import Literature.Analysis.FluidPDE.NSHopfGalerkinLimit
import Literature.Analysis.FluidPDE.NSGalerkinTrajectory
import Literature.Analysis.FunctionSpaces.TorusClassicalNSGluing
import Literature.Analysis.FluidPDE.TorusWeakStrongUniqueness
import Literature.Analysis.FunctionSpaces.TorusAgmonExplicit
import Literature.Analysis.FunctionSpaces.TorusVectorParseval
import HarnessLib

/-!
# Uniform gradient bounds along Fourier–Galerkin trajectories pass to the classical solution on `T³`
(Hopf 1951 §4; Robinson–Rodrigo–Sadowski 2016, Thm. 4.4 with Thm. 6.10)

Analysis/FluidPDE proof file (theorems only; no definitions, no named facts, no `sorry`). A recurring step
in Galerkin-based regularity arguments is the «passage of the bound»: an `N`-uniform bound on a spectral
norm of the Galerkin approximations `u_N` from `P_N u₀` is transported to the solution «by weak lower
semicontinuity» (Robinson–Rodrigo–Sadowski 2016, proof of Thm. 4.4, Step 4, p. 77; the same passage is
the last step of every «uniform-in-`N` Galerkin bound ⇒ global regularity» argument, e.g. RRS Thm. 6.8).
This file proves the classical-solution form of that passage on the flat unit torus `T³`, entirely from
the tree's Hopf–Galerkin pipeline and weak–strong uniqueness — no compactness argument is re-done:

* `isGalerkinMode_fourierTruncate` — `P_N` of an `L²`, weakly divergence-free field is a Galerkin mode
  of order `N` (RRS (4.1), Lemma 2.9);
* `Torus.isHopfGalerkinScheme_of_isGalerkinTrajectory` — the field-level Galerkin trajectories of orders
  `0, 1, 2, …` from the truncations `P_n u₀` (`Torus.IsGalerkinTrajectory`, unforced) form a Hopf–Galerkin
  scheme for `(ν, 0, u₀)` (`IsHopfGalerkinScheme`; RRS Thm. 4.4 Steps 1–2, Lemma 4.1);
* `Torus.gradNormSq_le_of_tendsto_mFourierCoeff` — Parseval lower semicontinuity: if the Fourier
  coefficients of smooth fields `W j` converge modewise to those of a smooth `v` and `‖∇W j‖₂² ≤ C`, then
  `‖∇v‖₂² ≤ C` (Grafakos 2014, Prop. 3.2.7 (3), through `Torus.hasSum_freq_mul_norm_sq_mFourierCoeff`);
* `Torus.IsClassicalNSSolutionOn.gradNormSq_le_of_galerkin_bound` — **the passage**: for `ν > 0`, a
  smooth divergence-free `u₀` and `C ∈ ℝ`, if EVERY field-level Galerkin trajectory from `P_N u₀`
  (every `N`) satisfies `‖∇U(t)‖₂² ≤ C` for all `t ≥ 0`, then every classical solution `(v, q)` of the
  unforced Navier–Stokes system on `[0, T) × T³` with `v 0 = u₀` satisfies `‖∇v(t)‖₂² ≤ C` on `[0, T)`.
  Proof: the trajectories form a scheme; Hopf's limit (`IsHopfGalerkinScheme.exists_limitField`) gives a
  modewise-convergent subsequence at every `t ≥ 0` with an `L²` limit field, which is Leray–Hopf on
  every `[0, T′)` (`IsHopfGalerkinScheme.isLerayHopfOn_limit`); weak–strong uniqueness
  (`Torus.IsLerayHopfOn.ae_eq_of_isClassicalNSSolutionOn`, RRS Thm. 6.10) identifies it a.e. with
  `v(t)` for `t > 0`, so the Fourier coefficients agree (`Torus.mFourierCoeff_congr_ae`); at `t = 0`
  the truncations converge modewise by themselves; Parseval lower semicontinuity concludes.

The cell `ns-claims` (D-0090) used the `C158` instance of this theorem
(`Summit.NavierStokesRegularity.NavierStokesRegularity.Theorems.Higgins2026Salvage.galerkinPassage_holds`);
this file is the vocabulary-free Literature form. Seat `ns-claims-salvage-p5` g4.

## References

* J. C. Robinson, J. L. Rodrigo, W. Sadowski, *The three-dimensional Navier–Stokes equations* (CUP 2016),
  §4.1 (4.1), Lemma 4.1, Thm. 4.4 (Steps 1–4, pp. 74–77), Thm. 6.10 (p. 106).
* E. Hopf, *Über die Anfangswertaufgabe für die hydrodynamischen Grundgleichungen*, Math. Nachr. 4
  (1951), 213–231, §4.
* L. Grafakos, *Classical Fourier Analysis*, 3rd ed. (2014), Prop. 3.2.7 (3).
-/

noncomputable section

open Set Filter MeasureTheory Topology UnitAddTorus
open scoped ENNReal NNReal RealInnerProductSpace

namespace Literature.Analysis.FluidPDE

open FunctionSpaces FunctionSpaces.Torus

/-! ## Truncations are Galerkin modes; Galerkin trajectories form a Hopf–Galerkin scheme -/

section Scheme

variable {d : Type*} [Fintype d] [DecidableEq d]

/-- **`P_N` of an `L²`, weakly divergence-free torus field is a Galerkin mode of order `N`** (smooth,
divergence free, no Fourier modes outside `|k|² ≤ N²`). [cite: RobinsonRodrigoSadowski2016, §4.1 (4.1) and Lemma 2.9] -/
theorem isGalerkinMode_fourierTruncate {v : UnitAddTorus d → EuclideanSpace ℝ d} (hv : MemLp v 2 volume)
    (hdiv : Torus.IsWeaklyDivFree v) (N : ℕ) : IsGalerkinMode N (Torus.fourierTruncate N v) := by
  refine ⟨Torus.isSmooth_fourierTruncate N v, Torus.isDivFree_fourierTruncate hv hdiv N, fun k hk => ?_⟩
  rw [Torus.mFourierCoeff_fourierTruncate (hv.integrable one_le_two) N k,
    if_neg (Torus.not_mem_freqBall.mpr hk)]

/-- **Field-level Galerkin trajectories of orders `n = 0, 1, 2, …` from the truncations `P_n u₀` form a
Hopf–Galerkin scheme for `(ν, 0, u₀)`** (`u₀ ∈ L²`, unforced): every clause of the scheme is a clause of
`Torus.IsGalerkinTrajectory`; the data clause is `⟪P_n u₀, a⟫ = ⟪u₀, a⟫` for band-limited `a`
(`Torus.integral_inner_fourierTruncate_eq`), and `P_n u₀ → u₀` in `L²`
(`Torus.tendsto_eLpNorm_fourierTruncate_sub`). [cite: RobinsonRodrigoSadowski2016, Thm. 4.4 Steps 1–2, Lemma 4.1] -/
theorem Torus.isHopfGalerkinScheme_of_isGalerkinTrajectory {ν : ℝ}
    {u₀ : UnitAddTorus d → EuclideanSpace ℝ d} (hu₀ : MemLp u₀ 2 volume)
    {U : ℕ → ℝ → UnitAddTorus d → EuclideanSpace ℝ d} (hU : ∀ n, Torus.IsGalerkinTrajectory ν 0 n (U n))
    (h0 : ∀ n, U n 0 = Torus.fourierTruncate n u₀) :
    IsHopfGalerkinScheme ν (0 : ℝ → UnitAddTorus d → EuclideanSpace ℝ d) u₀ id
      (0 : ℕ → ℝ → UnitAddTorus d → EuclideanSpace ℝ d) U where
  tendsto_order := tendsto_id
  smooth_force n := by
    show ContDiff ℝ _ (fun _ => (0 : EuclideanSpace ℝ d))
    exact contDiff_const
  tendsto_force T hT := by simp
  continuousOn n := (hU n).continuousOn
  isGalerkinMode n t ht := (hU n).isGalerkinMode t ht
  isWeaklyDivFree n t ht := (hU n).isWeaklyDivFree t ht
  galerkin n a ha s t hs hst := (hU n).galerkin a ha s t hs hst
  energy_eq n s t hs hst := (hU n).energy_eq s t hs hst
  initial_inner n a ha := by
    rw [h0 n]
    exact Torus.integral_inner_fourierTruncate_eq hu₀ (ha.isSmooth.memLp 2)
      fun k hk => ha.2.2 k (Torus.not_mem_freqBall.mp hk)
  tendsto_initial := by
    have h := Torus.tendsto_eLpNorm_fourierTruncate_sub hu₀
    refine h.congr fun n => ?_
    simp only [h0 n]

/-- **Parseval lower semicontinuity for the gradient**: if the Fourier coefficients of smooth fields
`W j` converge modewise to those of a smooth field `v` and `‖∇W j‖₂² ≤ C` for all `j`, then `‖∇v‖₂² ≤ C`
(every finite partial sum of `Σ_k 4π²|k|²‖v̂(k)‖²` is a limit of partial sums bounded by `C`).
[cite: Grafakos2014, Prop. 3.2.7 (3)] -/
theorem Torus.gradNormSq_le_of_tendsto_mFourierCoeff {v : UnitAddTorus d → EuclideanSpace ℝ d}
    (hv : Torus.IsSmooth v) {W : ℕ → UnitAddTorus d → EuclideanSpace ℝ d} (hW : ∀ j, Torus.IsSmooth (W j))
    {C : ℝ} (hC : ∀ j, Torus.gradNormSq (W j) ≤ C)
    (hc : ∀ k : d → ℤ, Tendsto (fun j => mFourierCoeff (EuclideanSpace.complexify ∘ W j) k) atTop
      (𝓝 (mFourierCoeff (EuclideanSpace.complexify ∘ v) k))) :
    Torus.gradNormSq v ≤ C := by
  have hsum := Torus.hasSum_freq_mul_norm_sq_mFourierCoeff hv
  have hnn : ∀ w : UnitAddTorus d → EuclideanSpace ℝ d, ∀ k : d → ℤ,
      0 ≤ 4 * Real.pi ^ 2 * Torus.freqNormSq k * ‖mFourierCoeff (EuclideanSpace.complexify ∘ w) k‖ ^ 2 :=
    fun w k => by have := Torus.freqNormSq_nonneg k; positivity
  have hF : ∀ F : Finset (d → ℤ),
      ∑ k ∈ F, 4 * Real.pi ^ 2 * Torus.freqNormSq k * ‖mFourierCoeff (EuclideanSpace.complexify ∘ v) k‖ ^ 2
        ≤ C := by
    intro F
    have hlim : Tendsto (fun j => ∑ k ∈ F, 4 * Real.pi ^ 2 * Torus.freqNormSq k *
        ‖mFourierCoeff (EuclideanSpace.complexify ∘ W j) k‖ ^ 2) atTop
        (𝓝 (∑ k ∈ F, 4 * Real.pi ^ 2 * Torus.freqNormSq k *
          ‖mFourierCoeff (EuclideanSpace.complexify ∘ v) k‖ ^ 2)) :=
      tendsto_finsetSum F fun k _ => (((hc k).norm.pow 2).const_mul _)
    refine le_of_tendsto' hlim fun j => ?_
    calc ∑ k ∈ F, 4 * Real.pi ^ 2 * Torus.freqNormSq k *
          ‖mFourierCoeff (EuclideanSpace.complexify ∘ W j) k‖ ^ 2
        ≤ Torus.gradNormSq (W j) :=
          sum_le_hasSum F (fun k _ => hnn (W j) k) (Torus.hasSum_freq_mul_norm_sq_mFourierCoeff (hW j))
      _ ≤ C := hC j
  rw [← hsum.tsum_eq]
  exact hsum.summable.tsum_le_of_sum_le hF

end Scheme

/-! ## The passage of the bound on `T³` -/

section Passage

/-- **Uniform gradient bounds along all Galerkin trajectories pass to every classical solution**
(RRS 2016, Thm. 4.4 Step 4 «weak lower semicontinuity» + Thm. 6.10): for `ν > 0`, a smooth
divergence-free `u₀` on `T³` and `C ∈ ℝ`, if every field-level Galerkin trajectory `U` of every order `N`
with `U 0 = P_N u₀` satisfies `‖∇U(t)‖₂² ≤ C` for all `t ≥ 0`, then every classical solution `(v, q)` of the
unforced Navier–Stokes system on `[0, T) × T³` with `v 0 = u₀` satisfies `‖∇v(t)‖₂² ≤ C` for every
`t ∈ [0, T)`. [cite: RobinsonRodrigoSadowski2016, Thm. 4.4 Step 4 (p. 77) and Thm. 6.10 (p. 106)] -/
theorem _root_.Literature.Analysis.FunctionSpaces.Torus.IsClassicalNSSolutionOn.gradNormSq_le_of_galerkin_bound
    {ν : ℝ} (hν : 0 < ν) {u₀ : UnitAddTorus (Fin 3) → EuclideanSpace ℝ (Fin 3)} (hsm : Torus.IsSmooth u₀) (hdf : Torus.IsDivFree u₀) {C : ℝ}
    (hB : ∀ (N : ℕ) (U : ℝ → UnitAddTorus (Fin 3) → EuclideanSpace ℝ (Fin 3)), Torus.IsGalerkinTrajectory ν 0 N U →
      U 0 = Torus.fourierTruncate N u₀ → ∀ t : ℝ, 0 ≤ t → Torus.gradNormSq (U t) ≤ C)
    {T : ℝ} {v : ℝ → UnitAddTorus (Fin 3) → EuclideanSpace ℝ (Fin 3)} {q : ℝ → UnitAddTorus (Fin 3) → ℝ} (hv : Torus.IsClassicalNSSolutionOn (Ico 0 T) ν 0 v q)
    (hv0 : v 0 = u₀) {t : ℝ} (ht : t ∈ Ico 0 T) :
    Torus.gradNormSq (v t) ≤ C := by
  have hL2 : MemLp u₀ 2 volume := hsm.memLp 2
  have hwdf : Torus.IsWeaklyDivFree u₀ := hdf.isWeaklyDivFree_holds hsm
  -- the Galerkin trajectories from `P_n u₀`
  have hex : ∀ n : ℕ, ∃ W : ℝ → UnitAddTorus (Fin 3) → EuclideanSpace ℝ (Fin 3),
      Torus.IsGalerkinTrajectory ν 0 n W ∧ W 0 = Torus.fourierTruncate n u₀ := fun n =>
    Torus.exists_isGalerkinTrajectory_of_isGalerkinMode hν.le (memLp_const 0)
      (isGalerkinMode_fourierTruncate hL2 hwdf n)
  choose U hU hU0 using hex
  have hUB : ∀ n s, 0 ≤ s → Torus.gradNormSq (U n s) ≤ C := fun n s hs => hB n (U n) (hU n) (hU0 n) s hs
  rcases ht.1.eq_or_lt with h0 | htpos
  · -- `t = 0`: the truncations converge modewise to `u₀ = v 0`
    subst h0
    rw [hv0]
    refine Torus.gradNormSq_le_of_tendsto_mFourierCoeff hsm (W := fun n => U n 0)
      (fun n => ((hU n).isGalerkinMode 0 le_rfl).isSmooth) (fun n => hUB n 0 le_rfl) fun k => ?_
    refine tendsto_const_nhds.congr' ?_
    have hev : ∀ᶠ n : ℕ in atTop, k ∈ Torus.freqBall n := by
      refine (eventually_ge_atTop ⌈Real.sqrt (Torus.freqNormSq k)⌉₊).mono fun n hn => ?_
      by_contra hkn
      have hlt := Torus.not_mem_freqBall.mp hkn
      have h1 : Real.sqrt (Torus.freqNormSq k) ≤ n := (Nat.le_ceil _).trans (by exact_mod_cast hn)
      have h2 : 0 ≤ Real.sqrt (Torus.freqNormSq k) := Real.sqrt_nonneg _
      nlinarith [Real.sq_sqrt (Torus.freqNormSq_nonneg k), h1, h2, mul_le_mul h1 h1 h2 (Nat.cast_nonneg n)]
    filter_upwards [hev] with n hn
    rw [hU0 n, Torus.mFourierCoeff_fourierTruncate (hL2.integrable one_le_two) n k, if_pos hn]
  · -- `t > 0`: Hopf limit + weak–strong uniqueness
    have hS := Torus.isHopfGalerkinScheme_of_isGalerkinTrajectory hL2 hU hU0
    have hfm : AEStronglyMeasurable (Torus.stLift (0 : ℝ → UnitAddTorus (Fin 3) → EuclideanSpace ℝ (Fin 3)))
        (volume.restrict (Ioi 0 ×ˢ univ)) := by
      show AEStronglyMeasurable (fun _ => (0 : EuclideanSpace ℝ (Fin 3))) _
      exact aestronglyMeasurable_const
    have hf₂ : ∀ T' : ℝ, 0 < T' → ∫⁻ s in Ioo 0 T', ∫⁻ x : UnitAddTorus (Fin 3), ‖(0 : ℝ → UnitAddTorus (Fin 3) → EuclideanSpace ℝ (Fin 3)) s x‖ₑ ^ 2 < ⊤ := by
      intro T' _; simp
    obtain ⟨φ, hφ, u, hum, huL2, hc⟩ := hS.exists_limitField hν.le hL2 hfm hf₂
    have hS' := hS.comp_strictMono hφ
    have hLH : Torus.IsLerayHopfOn t ν 0 u₀ u :=
      hS'.isLerayHopfOn_limit hν hL2 hwdf hfm hf₂ hum huL2 hc htpos
    have hcl : Torus.IsClassicalNSSolutionOn (Icc 0 t) ν 0 v q :=
      hv.mono (Icc_subset_Ico_right ht.2) (uniqueDiffOn_Icc htpos)
    rw [← hv0] at hLH
    have hae : u t =ᵐ[volume] v t :=
      hLH.ae_eq_of_isClassicalNSSolutionOn hcl (convex_Icc 0 t) subset_rfl hν.le htpos t ⟨htpos, le_rfl⟩
    have hvs : Torus.IsSmooth (v t) := hv.smooth_velocity.isSmooth_slice ht
    refine Torus.gradNormSq_le_of_tendsto_mFourierCoeff hvs (W := fun j => U (φ j) t)
      (fun j => ((hU (φ j)).isGalerkinMode t ht.1).isSmooth) (fun j => hUB (φ j) t ht.1) fun k => ?_
    have hk := hc t ht.1 k
    rwa [Torus.mFourierCoeff_congr_ae (hae.fun_comp EuclideanSpace.complexify) k] at hk

/-- **The whole-line form**: under the same hypotheses a classical solution on `[0, ∞) × T³` with
`v 0 = u₀` has `‖∇v(t)‖₂² ≤ C` for every `t ≥ 0`. [cite: RobinsonRodrigoSadowski2016, Thm. 4.4 Step 4 and Thm. 6.10] -/
theorem _root_.Literature.Analysis.FunctionSpaces.Torus.IsClassicalNSSolutionOn.gradNormSq_le_of_galerkin_bound_Ici
    {ν : ℝ} (hν : 0 < ν) {u₀ : UnitAddTorus (Fin 3) → EuclideanSpace ℝ (Fin 3)} (hsm : Torus.IsSmooth u₀) (hdf : Torus.IsDivFree u₀) {C : ℝ}
    (hB : ∀ (N : ℕ) (U : ℝ → UnitAddTorus (Fin 3) → EuclideanSpace ℝ (Fin 3)), Torus.IsGalerkinTrajectory ν 0 N U →
      U 0 = Torus.fourierTruncate N u₀ → ∀ t : ℝ, 0 ≤ t → Torus.gradNormSq (U t) ≤ C)
    {v : ℝ → UnitAddTorus (Fin 3) → EuclideanSpace ℝ (Fin 3)} {q : ℝ → UnitAddTorus (Fin 3) → ℝ} (hv : Torus.IsClassicalNSSolutionOn (Ici 0) ν 0 v q)
    (hv0 : v 0 = u₀) {t : ℝ} (ht : 0 ≤ t) :
    Torus.gradNormSq (v t) ≤ C :=
  (hv.mono (Ico_subset_Ici_self : Ico 0 (t + 1) ⊆ Ici 0) (uniqueDiffOn_Ico 0 (t + 1))).gradNormSq_le_of_galerkin_bound
    hν hsm hdf hB hv0 ⟨ht, by linarith⟩

end Passage

end Literature.Analysis.FluidPDE

end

::::::::::

▶ [What the task requires] Go to the line in the material above that contains "have hfm : AEStronglyMeasurable" and copy exactly from there through the line that contains "exact aestronglyMeasurable_const", stopping after it.

▶ [Output for this exercise]
    have hfm : AEStronglyMeasurable (Torus.stLift (0 : ℝ → UnitAddTorus (Fin 3) → EuclideanSpace ℝ (Fin 3)))
        (volume.restrict (Ioi 0 ×ˢ univ)) := by
      show AEStronglyMeasurable (fun _ => (0 : EuclideanSpace ℝ (Fin 3))) _
      exact aestronglyMeasurable_const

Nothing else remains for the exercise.